Plasma, the liquid component of blood, taken from people who have recovered from COVID-19 infection, can contain antibodies to the virus. The therapy is thought to neutralize the virus and prevent progression of the illness but few randomized trials have been undertaken to show efficacy.
“Physicians have been using convalescent plasma to try to save patients during the pandemic, knowing that it is safe, but not knowing if it really works,” said co-investigator Luis Ostrosky, MD, a professor of medicine and epidemiology and vice chair of healthcare quality with McGovern Medical School at UTHealth. “A randomized, placebo-controlled trial is the standard to assess efficacy of an intervention. NYU started this important study, and as the incidence of COVID-19 started to go down in New York City, they looked for partners in new hot spots to help continue the study and we were asked to join. Now, we’re going to be able to conduct an ideal study in Houston to see if convalescent plasma is really effective against coronavirus.” Ostrosky is the medical director for epidemiology at Memorial Hermann-Texas Medical Center and an infectious disease specialist at UT Physicians.

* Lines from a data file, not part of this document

import Summits.QuantumFields.BalabanUV.Beta.GAN24.SoftMinimiserOneStepSup

/-!
# G-an2-4 ∕ (CONV-C), road P2, route R2-S1 — THE HARD SCALAR MINIMISER `H = M·S⁻¹ = G′Q′*(Q′G′Q′*)⁻¹` AT `U = 1`: ITS ONE-STEP
# DIFFERENCE AGAINST THE STAIRCASE IS THE SOFT ONE, EXACTLY — `S′ − S = Q′·(M′ − JM)` (the unit-lattice defect is the block MEAN of
# the soft defect) and `H′v − J(Hv) = (M′ − JM)(S′⁻¹v) − JM·S′⁻¹Q′(M′ − JM)(S⁻¹v)` — hence the all-sites sup law of `H` from the soft
# law and three ZEROTH-order sup letters, with NO unit-lattice rate input

Unit `b2b-balaban-gan24-p2` (gen 29), BINDER row G-an2-4 ∕ (CONV-C) («the non-abelian one-step η-rate comparison for the constituent
kernels (G_k, H_k, C^{(k)}) at U = 1 — not in print»), road P2; crux team (2).  The fine-leg constituents of the H-type are CONSTRAINED
minimisers: for 0-forms, `Hv` = the minimiser of `½‖∂u‖²` on the affine space `{Q′u = v}` ([B5] (1.103) for scalars ∕ (1.59)–(1.63) for
vector fields; the tree's whole-lattice sibling is `GAN24/SubAveragingMinimiser.Hm`, push-through form).  With the SOFT minimiser
`M = a′G′Q′*` of `GAN24/SoftMinimiserOneStepSup` and the unit-lattice operator `S = Q′M = a′Q′G′Q′*` (King's alias sum, Bałaban's `aQGQ*`
on 0-forms) one has `H = M·S⁻¹` (`Q′H = 1`).  THIS FILE:
 * §1 `norm_QsOp_mulVec_le` (`|Q′f| ≤ |f|_∞`), `blkInj_eq_smul` (`Q′* = n^d·Q′ᴴ`), **`Savg n a′ := Q′·Msoft`**, `Savg_eq`
   (`= (a′n^d)•Q′G′Q′ᴴ`), `vecMul_QsOp_injective`, **`isUnit_det_Savg`** (`a′ > 0`: `S` is a positive multiple of the congruence of the
   positive definite `G′` by the surjective `Q′`), **`Mhard n a′ := Msoft·Savg⁻¹`**, `QsOp_mul_Mhard` (`Q′H = 1`), `Mhard_mulVec`;
 * §2 the two-level algebra: **`QsOp_mul_stair`** (`Q′_{RN}·J = Q′_N`, from `ScalarPlantingFaces.QsOp_mul_Qavg0H`), **`Savg_succ_sub`**
   `S′ − S = Q′_{RN}·(M′ − J·M)` — THE UNIT-LATTICE ONE-STEP DEFECT IS THE BLOCK MEAN OF THE SOFT ONE — `inv_sub_inv`, and the EXACT
   identity **`Mhard_succ_sub_stair`** `H′v − J(Hv) = (M′ − JM)(S′⁻¹v) − J·M·S′⁻¹·Q′_{RN}·(M′ − JM)(S⁻¹v)`;
 * §3 **`norm_Mhard_succ_sub_stair_le`** — if the soft defect is a sup → sup letter of size `ε` (`|w| ≤ b ⟹ |((M′ − JM)w)(x′)| ≤ εb`),
   `|Mw| ≤ m₀|w|`, `|S⁻¹v| ≤ σ|v|`, `|S′⁻¹v| ≤ σ′|v|`, then at EVERY fine site `x′`
   `|(H′v)(x′) − (Hv)(par x′)| ≤ ε·σ′·(1 + m₀σ)·|v|_∞`; `soft_letter` feeds `ε = d·((R−1)∕(RN))·a′(B₁C₁ + B₂C₂)` from the four letters of
   `SoftMinimiserOneStepSup.norm_Msoft_succ_sub_stair_le_of_letters`, `msoft_letter` feeds `m₀ = a′C₀` from the zeroth letter `|G′f| ≤ C₀|f|`,
   and the END **`norm_Mhard_succ_sub_stair_le_of_letters`** displays all of them: rate `η = N⁻¹` times letters, NO unit-lattice RATE among
   the hypotheses (only the two zeroth-order unit-lattice bounds `σ, σ′` on `S⁻¹`).
HONEST SCOPE.  Scalar (0-form) prototype, `U = 1`, finite torus, every `d`, `N, R ≥ 1`, `a′ > 0`; §1–§2 exact finite-lattice algebra, §3
the triangle inequality; the letters are DISPLAYED HYPOTHESES (no `def … : Prop`, no named fact) and, for the scalar `Gps`, NOT in the
tree (the zeroth entry (s0) is the located gap, GAPS § L-gan24leaf03-g48-1; the unit-lattice bounds `σ, σ′` on `(a′Q′G′Q′*)⁻¹` are
B4-type unit-lattice facts, also not instantiated here) — the END is CONDITIONAL.  Locators (text only): [Balaban1984PropagatorsI]
(1.103) p. 34, (1.59)–(1.63) pp. 27–28; [King1986] Prop. 3.8 p. 664.  NOT (CONV-C), NEVER «G-an2-4 closed», NOT NE2, NOT D1, NOT
BetaPertH, NOT continuum, NOT Clay; not in print — our proof attempt.  HONEST DEPENDENCY: continuum YM on T⁴ ⇐ BetaPertH ∧ nine spine
estimates (0/9 proved); BetaPertH ⇐ (D1) ∧ (D4) ∧ CAP+tail; G-an2-4 gates asym, D1 and NE2/3/4.
-/

noncomputable section

open scoped BigOperators ComplexConjugate Matrix ComplexOrder

namespace Summit.QuantumFields.BalabanUV.Beta.GAN24.HardMinimiserOneStepSup

open Literature.MathematicalPhysics.QuantumFieldTheory.Balaban1983to89.B5Prop11Plancherel (Tor fine)
open Literature.MathematicalPhysics.QuantumFieldTheory.Balaban1983to89.B5Action121 (sdiff)
open Literature.MathematicalPhysics.QuantumFieldTheory.Balaban1983to89.B5Block118 (bpt QsOp QsOp_mulVec)
open Literature.MathematicalPhysics.QuantumFieldTheory.Balaban1983to89.B5Blocks16 (blockOf blockOf_bpt)
open Summit.QuantumFields.BalabanUV.T4Continuum.BalabanAveragedTowerModes (par)
open Summit.QuantumFields.BalabanUV.T4Continuum.ScalarAveragedPropagator (Gps DeltaPs_posDef)
open Summit.QuantumFields.BalabanUV.T4Continuum.ScalarBlockPlanting (Qavg0)
open Summit.QuantumFields.BalabanUV.T4Continuum.ScalarBlockPoincare (QsOp_apply_blockOf)
open Summit.QuantumFields.BalabanUV.T4Continuum.ScalarPlantingFaces (QsOp_mul_Qavg0H)
open Summit.QuantumFields.BalabanUV.Beta.GAN24.StaircaseLaplacianDefect
open Summit.QuantumFields.BalabanUV.Beta.GAN24.SoftMinimiserOneStepSup

variable {d : ℕ}

/-! ## §1 The unit-lattice operator `S = Q′·M` and the hard minimiser `H = M·S⁻¹` -/

section Unit

variable (n : ℕ) [NeZero n] (M : Fin d → ℕ) [hM : ∀ μ, NeZero (M μ)]

/-- `|(Q′f)(y)| ≤ |f|_∞`: the block mean does not increase the sup norm. [folklore] -/
theorem norm_QsOp_mulVec_le (f : Tor (fine n M) → ℂ) {b : ℝ} (hf : ∀ x, ‖f x‖ ≤ b) (y : Tor M) :
    ‖(QsOp n M *ᵥ f) y‖ ≤ b := by
  have hn : (0 : ℝ) < (n : ℝ) ^ d := pow_pos (by exact_mod_cast Nat.pos_of_ne_zero (NeZero.ne n)) d
  have hn' : (n : ℝ) ^ d ≠ 0 := hn.ne'
  have hcard : (Finset.univ : Finset (Fin d → Fin n)).card = n ^ d := by
    rw [Finset.card_univ, Fintype.card_fun, Fintype.card_fin, Fintype.card_fin]
  rw [QsOp_mulVec, norm_mul, norm_div, norm_one, norm_pow, Complex.norm_natCast]
  calc 1 / (n : ℝ) ^ d * ‖∑ j : Fin d → Fin n, f (bpt n M y j)‖
      ≤ 1 / (n : ℝ) ^ d * ∑ _j : Fin d → Fin n, b := by
        refine mul_le_mul_of_nonneg_left ((norm_sum_le _ _).trans (Finset.sum_le_sum fun j _ => hf _)) ?_
        positivity
    _ = b := by rw [Finset.sum_const, hcard, nsmul_eq_mul]; push_cast; field_simp

/-- `Q′* = n^d·Q′ᴴ` (Bałaban's weighted adjoint against the plain conjugate transpose). [folklore] -/
theorem blkInj_eq_smul : blkInj n M = ((n : ℂ) ^ d) • (QsOp n M)ᴴ := by
  have hn : ((n : ℂ) ^ d) ≠ 0 := pow_ne_zero _ (by exact_mod_cast NeZero.ne n)
  ext x y
  rw [blkInj, Matrix.smul_apply, Matrix.conjTranspose_apply, QsOp_apply_blockOf, smul_eq_mul]
  split_ifs with h
  · rw [Complex.star_def, map_div₀, map_one, map_pow, Complex.conj_natCast, mul_one_div_cancel hn]
  · rw [star_zero, mul_zero]

/-- **`S = Q′·M = a′Q′G′Q′*`**: the unit-lattice «averaged soft minimiser» (King's alias sum ∕ Bałaban's `aQGQ*` on 0-forms). [folklore] -/
def Savg (a' : ℝ) : Matrix (Tor M) (Tor M) ℂ := QsOp n M * Msoft n M a'

/-- `S = (a′n^d)•(Q′G′Q′ᴴ)`. [folklore] -/
theorem Savg_eq (a' : ℝ) : Savg n M a' = ((a' : ℂ) * (n : ℂ) ^ d) • (QsOp n M * Gps n M a' * (QsOp n M)ᴴ) := by
  rw [Savg, Msoft, blkInj_eq_smul, Matrix.mul_smul, Matrix.mul_smul, Matrix.mul_smul, smul_smul, Matrix.mul_assoc]

/-- `v ↦ v·Q′` is injective (`(v·Q′)(x) = n^{−d}·v(blockOf x)` and `blockOf` is onto). [folklore] -/
theorem vecMul_QsOp_injective : Function.Injective fun v : Tor M → ℂ => Matrix.vecMul v (QsOp n M) := by
  have hn : (1 / (n : ℂ) ^ d) ≠ 0 := one_div_ne_zero (pow_ne_zero _ (by exact_mod_cast NeZero.ne n))
  have key : ∀ (v : Tor M → ℂ) (x : Tor (fine n M)), Matrix.vecMul v (QsOp n M) x = v (blockOf n M x) * (1 / (n : ℂ) ^ d) := by
    intro v x
    simp only [Matrix.vecMul, dotProduct, QsOp_apply_blockOf, mul_ite, mul_zero, Finset.sum_ite_eq, Finset.mem_univ,
      if_true]
  intro v w h
  dsimp only at h
  funext y
  have hy := congrFun h (bpt n M y 0)
  rw [key, key, blockOf_bpt] at hy
  exact mul_right_cancel₀ hn hy

/-- **`S` is invertible for `a′ > 0`** (`Q′G′Q′ᴴ` is positive definite: `G′` is, and `v ↦ v·Q′` is injective). [folklore] -/
theorem isUnit_det_Savg {a' : ℝ} (ha' : 0 < a') : IsUnit (Savg n M a').det := by
  have hG : (Gps n M a').PosDef := (DeltaPs_posDef n M ha').inv
  have hP : (QsOp n M * Gps n M a' * (QsOp n M)ᴴ).PosDef := hG.mul_mul_conjTranspose_same (vecMul_QsOp_injective n M)
  rw [Savg_eq, Matrix.det_smul]
  refine (IsUnit.pow _ ?_).mul ((Matrix.isUnit_iff_isUnit_det _).mp hP.isUnit)
  exact isUnit_iff_ne_zero.mpr (mul_ne_zero (by exact_mod_cast ha'.ne') (pow_ne_zero _ (by exact_mod_cast NeZero.ne n)))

Convalescent plasma has already been used by UTHealth physicians at its teaching hospitals under an expanded access framework from the U.S. Food and Drug Administration, which allows access to investigational therapies because there are no other viable treatment options for COVID-19.
This study is both randomized, meaning some patients will receive the plasma and some will receive placebo, and blinded, meaning the physicians won’t know which treatment the patient has received. “This rigorous methodology will once and for all shed light as to whether this intervention is useful and should be expanded. This is exactly the kind of research that we need to be conducting during the pandemic,” said David McPherson, MD, chair of the Department of Internal Medicine at McGovern Medical School and principal investigator for the Center for Clinical and Translational Sciences, the awardee of the grant. The team plans to enroll 400 patients in sites through UTHealth in Houston and UT Health in Tyler.
Other key co-investigators from McGovern Medical School include Henry Wang, MD, MS, professor and executive vice chair of research in the Department of Emergency Medicine; and Bela Patel, MD, vice dean of healthcare quality and division director for critical care medicine. At Memorial Hermann-TMC, Wang is an attending physician and Patel is executive medical director of critical care.